Recenzja: Raus! / Perunwit – Under The Sign Of The Black Sun
RAUS! / PERUNWIT
Under The Sign Of The Black Sun (2014) Split
Polska, Odium Records, Industrial Black Metal / Folk
Na pierwszy rzut ucha to nieco ortodoksyjne połączenie. Zyskuje jednak przy bliższym poznaniu i okazuje się, że te koncepty są jednak całkiem zbieżne. Raus! to zmechanizowana i zimna ofensywa. Skalkulowana i z industrialnym posmakiem. Bogata w powtórzenia i wprowadzająca w pewien stan transu. Największy zarzut mam do brzmienia i samego konceptu perkusji. Brzmi nieludzko i trochę sucho. Niby można stwierdzić, że taki był plan bo i gitary wykazują momentami wysoki poziom dehumanizacji ale można było pójść po węższej linii oporu. Brakuje mi z jej strony pewnej dozy ekstremy (szczególnie w drugiej i czwartej kompozycji). W „Ich Bin Got” nie jest już tak istotna. Raus! ewoluuje w mroczne klimaty ambientowe. Pluje przesterowanym wokalem i ogółem dużo miesza. Jest to przy okazji stosunkowo nierówny materiał. Ma interesujące motywy jak ten w „Genocidum Atrox” z gitarą elektro-akustyczną natomiast już regularne fragmenty brzmią jakby zapomniano dokonać postprodukcji. Ja wiem, że surowizna i lód ale razi mnie połączenie tak wielu ciekawych patentów z takimi, które brzmią jak niedokończone. Do słuchania tego splitu warto podejść jak do eksperymentu szalonego naukowca i wtedy wszystko zagra jak trzeba i te dobre sample wezmą górę nad tymi kiczowatymi. Widzę tu duży potencjał dla ludzi z otwartym umysłem. Może być tylko lepiej.

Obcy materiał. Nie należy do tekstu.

variable {d : ℕ} (L : ℕ) [NeZero L] (m : Fin d → ℕ) [∀ i, NeZero (m i)] [∀ i, NeZero (fineP L m i)]
  {𝔸 : Type*} [NormedRing 𝔸] [NormedAlgebra ℂ 𝔸] [CompleteSpace 𝔸] [NormOneClass 𝔸] (hL : 1 ≤ L)
  (U : Bond d (fineP L m) → 𝔸ˣ) {α : ℝ} (hα1 : α ≤ 1 / 64)
  (hU1 : ∀ (x : B7Prop1Explicit.Site d) (κ : Fin d), perCfg (fineP L m) U x κ ∈ U1 𝔸)
  (hreg : ∀ (y : TSite d m) (κ : Fin d) (r : Fin d → Fin L),
    ‖((Wcx L (perCfg (fineP L m) U) (cornerSite L y) κ (boxVec L r) : 𝔸ˣ) : 𝔸) - 1‖ ≤ α)
  {α' : ℝ} (hα1' : α' ≤ 1 / 64)
  (hU1' : ∀ (x : B7Prop1Explicit.Site d) (κ : Fin d), perCfg (fineP L m) (fun _ : Bond d (fineP L m) => (1 : 𝔸ˣ)) x κ ∈ U1 𝔸)
  (hreg' : ∀ (y : TSite d m) (κ : Fin d) (r : Fin d → Fin L),
    ‖((Wcx L (perCfg (fineP L m) (fun _ : Bond d (fineP L m) => (1 : 𝔸ˣ))) (cornerSite L y) κ (boxVec L r) : 𝔸ˣ) : 𝔸) - 1‖ ≤ α')
  {εU : ℝ} (hεU : 0 ≤ εU) (hUε : ∀ b : Bond d (fineP L m), ‖(U b : 𝔸) - 1‖ ≤ εU)

include hεU hUε in
omit [NeZero L] [∀ i, NeZero (m i)] in
/-- **THE SINGLE-BOND TWO-BACKGROUND LETTER OF THE ONE-STEP AVERAGING, column form**: `Σ_c ‖((Q(U) − Q(1))δ_b^X)(c)‖ ≤ 2d·102(d+1)²L·ε_U·‖X‖` for
`ε_U ≥ sup_b ‖U(b) − 1‖` — off the (at most `2d`, `card_near_le`) coarse bonds `c` with `B(b) ∈ {c₋, c₋ + e_{c.2}}` BOTH values vanish
(`QtorusLin_apply_eq_zero_of_support`, p. 24 «local»); on the zone the one-step sup modulus `B9Eq315QLipschitz.norm_QtorusLin_sub_flat_le` (print's `F₂` of (3.79)
at `V = 1`, explicit `O(1) = 102(d+1)²L`).  Regularity letters on either side arbitrary (the values do not depend on them). [folklore]
[cite: Balaban1985BackgroundPropagators, (3.15) p.393, (3.78)–(3.79) p.406; Balaban1985Averaging, p.24, (124)–(126) p.36, (140) p.39] -/
theorem sum_norm_QtorusLin_sub_flat_single_le [NeZero L] [DecidableEq (Bond d (fineP L m))] (b : Bond d (fineP L m)) (X : 𝔸) :
    ∑ c : Bond d m, ‖QtorusLin L m hL U hα1 hU1 hreg (Pi.single b X) c - QtorusLin L m hL (fun _ => 1) hα1' hU1' hreg' (Pi.single b X) c‖ ≤
      2 * d * (102 * (d + 1) ^ 2 * L * εU) * ‖X‖ := by
  classical
  set v : TSite d m := blockCoord L m b.1 with hv
  set R : ℝ := 102 * (d + 1) ^ 2 * L * εU * ‖X‖ with hR
  have hR0 : 0 ≤ R := by positivity
  have hsup : ∀ b', ‖(Pi.single b X : Bond d (fineP L m) → 𝔸) b'‖ ≤ ‖X‖ := fun b' => by
    rw [Pi.single_apply]; split_ifs <;> simp
  -- the spike vanishes off the block `v`
  have hAv : ∀ b' : Bond d (fineP L m), blockCoord L m b'.1 ≠ v → (Pi.single b X : Bond d (fineP L m) → 𝔸) b' = 0 := fun b' hb' => by
    by_cases h : b' = b
    · exact (hb' (by rw [h])).elim
    · exact Pi.single_eq_of_ne h _
  -- per coarse bond: the one-step modulus on the zone, zero off the zone
  have hc : ∀ c : Bond d m,
      ‖QtorusLin L m hL U hα1 hU1 hreg (Pi.single b X) c - QtorusLin L m hL (fun _ => 1) hα1' hU1' hreg' (Pi.single b X) c‖ ≤
        (if v = c.1 ∨ v = shift c.2 c.1 then R else 0) := by
    intro c
    by_cases hz : v = c.1 ∨ v = shift c.2 c.1
    · rw [if_pos hz]
      exact (norm_QtorusLin_sub_flat_le L m hL U hα1 hU1 hreg hα1' hU1' hreg' hεU hUε (Pi.single b X) hsup c).trans (le_of_eq hR.symm)
    · rw [if_neg hz]
      simp only [not_or] at hz
      rw [QtorusLin_apply_eq_zero_of_support L m hL U hα1 hU1 hreg v _ hAv c (Ne.symm hz.1) (Ne.symm hz.2),
        QtorusLin_apply_eq_zero_of_support L m hL (fun _ => 1) hα1' hU1' hreg' v _ hAv c (Ne.symm hz.1) (Ne.symm hz.2), sub_zero, norm_zero]
  have hzone : ∑ c : Bond d m, (if v = c.1 ∨ v = shift c.2 c.1 then R else 0) ≤ 2 * d * R := by
    rw [← Finset.sum_filter, Finset.sum_const, nsmul_eq_mul]
    refine mul_le_mul_of_nonneg_right ?_ hR0
    exact_mod_cast card_near_le m v
  calc ∑ c : Bond d m, ‖QtorusLin L m hL U hα1 hU1 hreg (Pi.single b X) c - QtorusLin L m hL (fun _ => 1) hα1' hU1' hreg' (Pi.single b X) c‖
      ≤ ∑ c : Bond d m, (if v = c.1 ∨ v = shift c.2 c.1 then R else 0) := Finset.sum_le_sum fun c _ => hc c
    _ ≤ 2 * d * R := hzone
    _ = 2 * d * (102 * (d + 1) ^ 2 * L * εU) * ‖X‖ := by rw [hR]; ring

include hεU hUε in
omit [NeZero L] [∀ i, NeZero (m i)] in
/-- **THE `ℓ¹ → ℓ¹` TWO-BACKGROUND LETTER OF THE ONE-STEP AVERAGING**: `Σ_c ‖((Q(U) − Q(1))A)(c)‖ ≤ 2d·102(d+1)²L·ε_U·Σ_b ‖A(b)‖` — linearity over the spikes
`A = Σ_b δ_b^{A(b)}` and the column letter `sum_norm_QtorusLin_sub_flat_single_le`.  (No `L^{−d}` gain at the step where the difference is taken: the zone bonds pay the
sup modulus once each.) [folklore] [cite: Balaban1985BackgroundPropagators, (3.15) p.393, (3.78)–(3.79) p.406; Balaban1985Averaging, p.24, (124)–(126) p.36, (140) p.39] -/
theorem sum_norm_QtorusLin_sub_flat_le [NeZero L] (A : Bond d (fineP L m) → 𝔸) :
    ∑ c : Bond d m, ‖QtorusLin L m hL U hα1 hU1 hreg A c - QtorusLin L m hL (fun _ => 1) hα1' hU1' hreg' A c‖ ≤
      2 * d * (102 * (d + 1) ^ 2 * L * εU) * ∑ b, ‖A b‖ := by
  classical
  set T := QtorusLin L m hL U hα1 hU1 hreg - QtorusLin L m hL (fun _ => 1) hα1' hU1' hreg' with hT
  have hTa : ∀ (B : Bond d (fineP L m) → 𝔸) (c : Bond d m),
      T B c = QtorusLin L m hL U hα1 hU1 hreg B c - QtorusLin L m hL (fun _ => 1) hα1' hU1' hreg' B c := fun B c => rfl
  have hA : T A = ∑ b, T (Pi.single b (A b)) := by
    rw [← map_sum, Finset.univ_sum_single]
  calc ∑ c : Bond d m, ‖QtorusLin L m hL U hα1 hU1 hreg A c - QtorusLin L m hL (fun _ => 1) hα1' hU1' hreg' A c‖
      = ∑ c : Bond d m, ‖∑ b, T (Pi.single b (A b)) c‖ := by
        refine Finset.sum_congr rfl fun c _ => ?_
        rw [← hTa, hA, Finset.sum_apply]
    _ ≤ ∑ c : Bond d m, ∑ b, ‖T (Pi.single b (A b)) c‖ := Finset.sum_le_sum fun c _ => norm_sum_le _ _
    _ = ∑ b, ∑ c : Bond d m, ‖T (Pi.single b (A b)) c‖ := Finset.sum_comm
    _ ≤ ∑ b, 2 * d * (102 * (d + 1) ^ 2 * L * εU) * ‖A b‖ :=
        Finset.sum_le_sum fun b _ => by
          simp only [hTa]
          exact sum_norm_QtorusLin_sub_flat_single_le L m hL U hα1 hU1 hreg hα1' hU1' hreg' hεU hUε b (A b)
    _ = 2 * d * (102 * (d + 1) ^ 2 * L * εU) * ∑ b, ‖A b‖ := by rw [← Finset.mul_sum]

end Torus

/-! ## §2 The tower: the `ℓ¹` two-background letter of the composite `Q_n(U) − Q_n(1)`, by telescoping over the levels -/

section TowerQ

variable {d : ℕ} (L : ℕ) [NeZero L] (m : Fin d → ℕ) [∀ i, NeZero (m i)]
  {𝔸 : Type*} [NormedRing 𝔸] [NormedAlgebra ℂ 𝔸] [CompleteSpace 𝔸] [NormOneClass 𝔸] (hL : 1 ≤ L) (k : ℕ) (U : Bond d (towerP L m k) → 𝔸ˣ)
  (α : ℕ → ℝ) (hα0 : ∀ j, 0 ≤ α j) (hα1 : ∀ j, α j ≤ 1 / 64)
  (hU1 : ∀ (j : ℕ) (x : B7Prop1Explicit.Site d) (κ : Fin d), perCfg (towerP L m (j + 1)) (UlevOf L m k U j) x κ ∈ U1 𝔸)
  (hreg : ∀ (j : ℕ) (y : TSite d (towerP L m j)) (κ : Fin d) (r : Fin d → Fin L),
    ‖((Wcx L (perCfg (towerP L m (j + 1)) (UlevOf L m k U j)) (cornerSite L y) κ (boxVec L r) : 𝔸ˣ) : 𝔸) - 1‖ ≤ α j)
  (εU : ℕ → ℝ) (hεU : ∀ j, 0 ≤ εU j) (hUε : ∀ (j : ℕ) (b : Bond d (towerP L m (j + 1))), ‖(UlevOf L m k U j b : 𝔸) - 1‖ ≤ εU j)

Perunwit jest bardziej ludzką stroną tego krążka. Łączymy się z naturą. Słuchając kruczego intra przywiało mi na myśl ścieżkę dźwiękową ze starej gry Hexen. To była bardzo klimatyczna rzecz i nie inaczej jest tutaj. Mimo, iż jest to całkowicie instrumentalny twór folkowy to na bogato wizualizuje swoje historie. Niekiedy lepiej, niż regularny zespół z wokalem i gitarami. Jest ucieczka, pogoń i walka. Podoba mi się fakt panowania nad patosem i doskonale wyreżyserowana historia. Jest to bardzo obrazowa muzyka wpływająca na wyobraźnię. Aro bardzo świadomie podchodzi do tworzenia dźwięków. Nie jest to wymęczone na siłę żeby tylko zapełnić czas. Czuć spójność i płynny rozwój kolejnych motywów. Mimo, że na co dzień egzystuje w innych klimatach to Perunwit nie zburzył mojego światopoglądu a subtelnie wpisał się w rutynę dnia powszedniego. Jest bardzo naturalny więc nie zaburza rytmu tylko z nim płynie. Bardzo interesujące doświadczenie.
Raus! – Spirit ov Victory
Raus! – Raus!
Raus! – Ich bin Got
Raus! – Genocidum Atrox
Raus! – Go and Die with Honour
Perunwit – Intro – Within the Chant of Raven Choirs
Perunwit – Berserkir
Perunwit – Blood, Honour and Sword Live?